Model parameter histograms from bootstrap-style simulations, when D is estimated (top) and fixed (bottom). The red line on radius histograms indicates the mean radius obtained from SEM.

The work presented here has focussed on one phantom, but it is clearly desirable to test the model in a range of phantoms with different microstructural characteristics. By altering parameters in the electrospraying process such as the electric field strength (applied voltage/working distance) and the flow rates of the polymer solutions, the inner radius of the resultant spheres, and the shell thickness, can be controlled. This approach has been used previously to generate electrospun fibre phantoms with different diameters [11, 15]. Typically, the electrospraying technique is capable of producing spheres in the micron and sub-micron size range, and we envisage being able to produce spheres over a physiologically-relevant size range. For example, a previous electrospraying study generated spheres with diameters ranging from \(0.6-36\,\upmu \text {m}\), although these were not hollow [24]. The bulk size of the phantom is mainly dependent on the sphere collecting efficiency and the length of time over which the electrospraying process is carried out. For example, the phantom used in this study had a length of \(\sim 9\,\text {mm}\) and an inner/outer annular radius of \(\sim 0.7\,\text {mm}/ 1.3\,\text {mm}\), and was produced over a period of 1–2 h. While we do not currently have data regarding the reproducibility of the sphere phantom construction process, based on previous experience of generating fibre phantoms with co-electrospinning, we expect the reproducibility to be reasonably good.

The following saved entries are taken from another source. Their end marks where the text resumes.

/-- The `2½`-dimensional Navier–Stokes force of the ansatz `(V, R, φ) = (c, R_ν, 0)` is
`(0, h) ∘ π = f`. [folklore] -/
theorem twoHalfForce_eq_fD {ν : ℝ} (hν : 0 < ν) (hk : ∀ n, k n ≠ 0) (hw : RapidDecay k w)
    (hσ : ∀ n, σD c k n ≠ 0) :
    Torus.twoHalfForce univ ν (fun _ _ => c) (fun _ => RD c k w ν) (fun _ _ => (0 : ℝ)) =
      fun _ => fD k w := by
  funext t x
  rw [Torus.twoHalfForce_apply]
  simp only [fD, twoHalf]
  congr 1
  refine Prod.ext ?_ ?_
  · show Literature.Analysis.FunctionSpaces.Torus.timeDerivWithin univ
          (fun (_ : ℝ) (_ : UnitAddTorus (Fin 2)) => c) t (planarProj x) +
        Literature.Analysis.FunctionSpaces.Torus.convect (fun _ : UnitAddTorus (Fin 2) => c)
          (fun _ : UnitAddTorus (Fin 2) => c) (planarProj x) -
        ν • laplacian (fun _ : UnitAddTorus (Fin 2) => c) (planarProj x) +
        gradient (fun _ : UnitAddTorus (Fin 2) => (0 : ℝ)) (planarProj x) = 0
    have h1 : Literature.Analysis.FunctionSpaces.Torus.timeDerivWithin univ
        (fun (_ : ℝ) (_ : UnitAddTorus (Fin 2)) => c) t (planarProj x) = 0 := by
      simp [Literature.Analysis.FunctionSpaces.Torus.timeDerivWithin]
    have h2 : Literature.Analysis.FunctionSpaces.Torus.convect (fun _ : UnitAddTorus (Fin 2) => c)
        (fun _ : UnitAddTorus (Fin 2) => c) (planarProj x) = 0 := by
      have h : liftAt (fun _ : UnitAddTorus (Fin 2) => c) (planarProj x) = fun _ => c := rfl
      simp only [Literature.Analysis.FunctionSpaces.Torus.convect, Torus.fderiv, h,
        fderiv_const_apply, zero_apply]
    have h3 : laplacian (fun _ : UnitAddTorus (Fin 2) => c) (planarProj x) = 0 := by
      have h : liftAt (fun _ : UnitAddTorus (Fin 2) => c) (planarProj x) = fun _ => c := rfl
      simp only [Torus.laplacian, h]
      rw [InnerProductSpace.laplacian_const]
      rfl
    have h4 : gradient (fun _ : UnitAddTorus (Fin 2) => (0 : ℝ)) (planarProj x) = 0 :=
      gradient_fun_const (0 : EuclideanSpace ℝ (Fin 2)) (0 : ℝ)
    rw [h1, h2, h3, h4, smul_zero]
    simp
  · show Literature.Analysis.FunctionSpaces.Torus.timeDerivWithin univ
          (fun (_ : ℝ) => RD c k w ν) t (planarProj x) +
        ⟪c, gradient (RD c k w ν) (planarProj x)⟫_ℝ - ν * laplacian (RD c k w ν) (planarProj x) =
        hD k w (planarProj x)
    have h1 : Literature.Analysis.FunctionSpaces.Torus.timeDerivWithin univ
        (fun (_ : ℝ) => RD c k w ν) t (planarProj x) = 0 := by
      simp [Literature.Analysis.FunctionSpaces.Torus.timeDerivWithin]
    rw [h1, zero_add, drift_diffusion_RD hν hk hw hσ]

/-- **Exact steady solutions**: for every `ν > 0`, `U_ν` (with zero pressure) is a classical
solution of `NS_ν + f` on `ℝ × T³` with the `ν`-independent force `f`.
[cite: Cheskidov2023, §3 (3.12)–(3.13)] -/
theorem isClassicalNSSolutionOn_UD {ν : ℝ} (hν : 0 < ν) (hk : ∀ n, k n ≠ 0) (hw : RapidDecay k w)
    (hσ : ∀ n, σD c k n ≠ 0) :
    IsClassicalNSSolutionOn univ ν (fun _ => fD k w) (fun _ => UD c k w ν)
      (fun _ => (fun _ : UnitAddTorus (Fin 2) => (0 : ℝ)) ∘ planarProj) := by
  have h := Torus.isClassicalNSSolutionOn_twoHalf uniqueDiffOn_univ ν (V := fun _ _ => c)
    (R := fun _ => RD c k w ν) (φ := fun _ _ => (0 : ℝ))
    (isSmoothSpaceTimeOn_const (isSmooth_const c) _)
    (isSmoothSpaceTimeOn_const (isSmooth_RD hν hk hw) _)
    (isSmoothSpaceTimeOn_const (isSmooth_const (0 : ℝ)) _) (fun _ _ => isDivFree_const_planar c)
  rw [twoHalfForce_eq_fD hν hk hw hσ] at h
  exact h

/-- **Bounded energy, uniformly in `ν`**, under `A = ∑_n |w_n|/|σ_n| < ∞`:
`‖U_ν(x)‖² = |c|² + R_ν(πx)² ≤ |c|² + A²`. [folklore] -/
theorem norm_sq_UD_le (hσ : ∀ n, σD c k n ≠ 0) (hA : Summable fun n => ‖w n‖ / |σD c k n|)
    (ν : ℝ) (x : UnitAddTorus (Fin 3)) :
    ‖UD c k w ν x‖ ^ 2 ≤ ‖c‖ ^ 2 + (∑' n, ‖w n‖ / |σD c k n|) ^ 2 := by
  rw [UD, norm_sq_twoHalf]
  have h := abs_RD_le hσ hA ν (planarProj x)
  have h' : RD c k w ν (planarProj x) ^ 2 ≤ (∑' n, ‖w n‖ / |σD c k n|) ^ 2 := by
    rw [← sq_abs]; exact pow_le_pow_left₀ (abs_nonneg _) h 2
  linarith

/-- `∫ ‖U_ν‖² ≤ |c|² + A²` for every `ν > 0`. [folklore] -/
theorem integral_norm_sq_UD_le {ν : ℝ} (hν : 0 < ν) (hk : ∀ n, k n ≠ 0) (hw : RapidDecay k w)
    (hσ : ∀ n, σD c k n ≠ 0) (hA : Summable fun n => ‖w n‖ / |σD c k n|) :
    ∫ x, ‖UD c k w ν x‖ ^ 2 ≤ ‖c‖ ^ 2 + (∑' n, ‖w n‖ / |σD c k n|) ^ 2 := by
  have hc : Continuous (UD c k w ν) := (isSmooth_UD hν hk hw).continuous
  calc ∫ x, ‖UD c k w ν x‖ ^ 2
      ≤ ∫ _ : UnitAddTorus (Fin 3), (‖c‖ ^ 2 + (∑' n, ‖w n‖ / |σD c k n|) ^ 2) :=
        integral_mono (hc.norm.pow 2).integrable_unitAddTorus (integrable_const _)
          fun x => norm_sq_UD_le hσ hA ν x
    _ = ‖c‖ ^ 2 + (∑' n, ‖w n‖ / |σD c k n|) ^ 2 := by simp

/-- **Dissipation split**: `‖∇U_ν‖₂² = ‖∇R_ν‖²_{L²}` (the drift is constant).
[cite: Cheskidov2023, §6 p. 19] -/
theorem toReal_eGradNormSq_UD {ν : ℝ} (hν : 0 < ν) (hk : ∀ n, k n ≠ 0) (hw : RapidDecay k w) :
    (eGradNormSq (UD c k w ν)).toReal = Torus.scalarGradNormSq (RD c k w ν) := by
  have h0 : gradNormSq (fun _ : UnitAddTorus (Fin 2) => c) = 0 := by
    simp [gradNormSq, Torus.partialDeriv, Torus.lineDeriv]
  rw [UD, Torus.toReal_eGradNormSq_twoHalf (isSmooth_const c) (isSmooth_RD hν hk hw), h0, zero_add]

end ThreeD

end Summit.AnomalousDissipation.AnomalousDissipation.Theorems

end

Finally, it should be noted that the phantom investigated here is clearly a vast oversimplification of actual tumour tissue, lacking intra- and extra-cellular structures, such as cell nuclei and collagen, respectively, as well as lacking a vascular component. The simplicity of the phantom is intended to facilitate the validation of a simple mathematical model, which is not designed to capture all aspects of tumour microstructure. Future work will look at applying the model to progressively more complex systems, such as modified phantoms and in vitro and in vivo tumour models, with the aim of developing an understanding of which aspects of tumour microstructure the DW-MRI signal is sensitive to.

6 Conclusions

This work described in silico and experimental validation of a biophysical model of the DW-MRI signal. Good agreement was found between Monte Carlo simulations and the analytic model, which was then used to obtain microstructural estimates from a novel physical phantom. While further characterisation of the phantom is needed to fully assess the accuracy of the DW-MRI estimates, the difference between the MR and SEM radii is qualitatively consistent with the non-zero thickness of the sphere walls. The estimated free diffusivity is consistent with the free cyclohexane ADC, and the estimated volume fraction is plausible. These phantoms may prove useful for evaluating the accuracy and precision of estimates from models relevant to the characterisation of tumour tissue.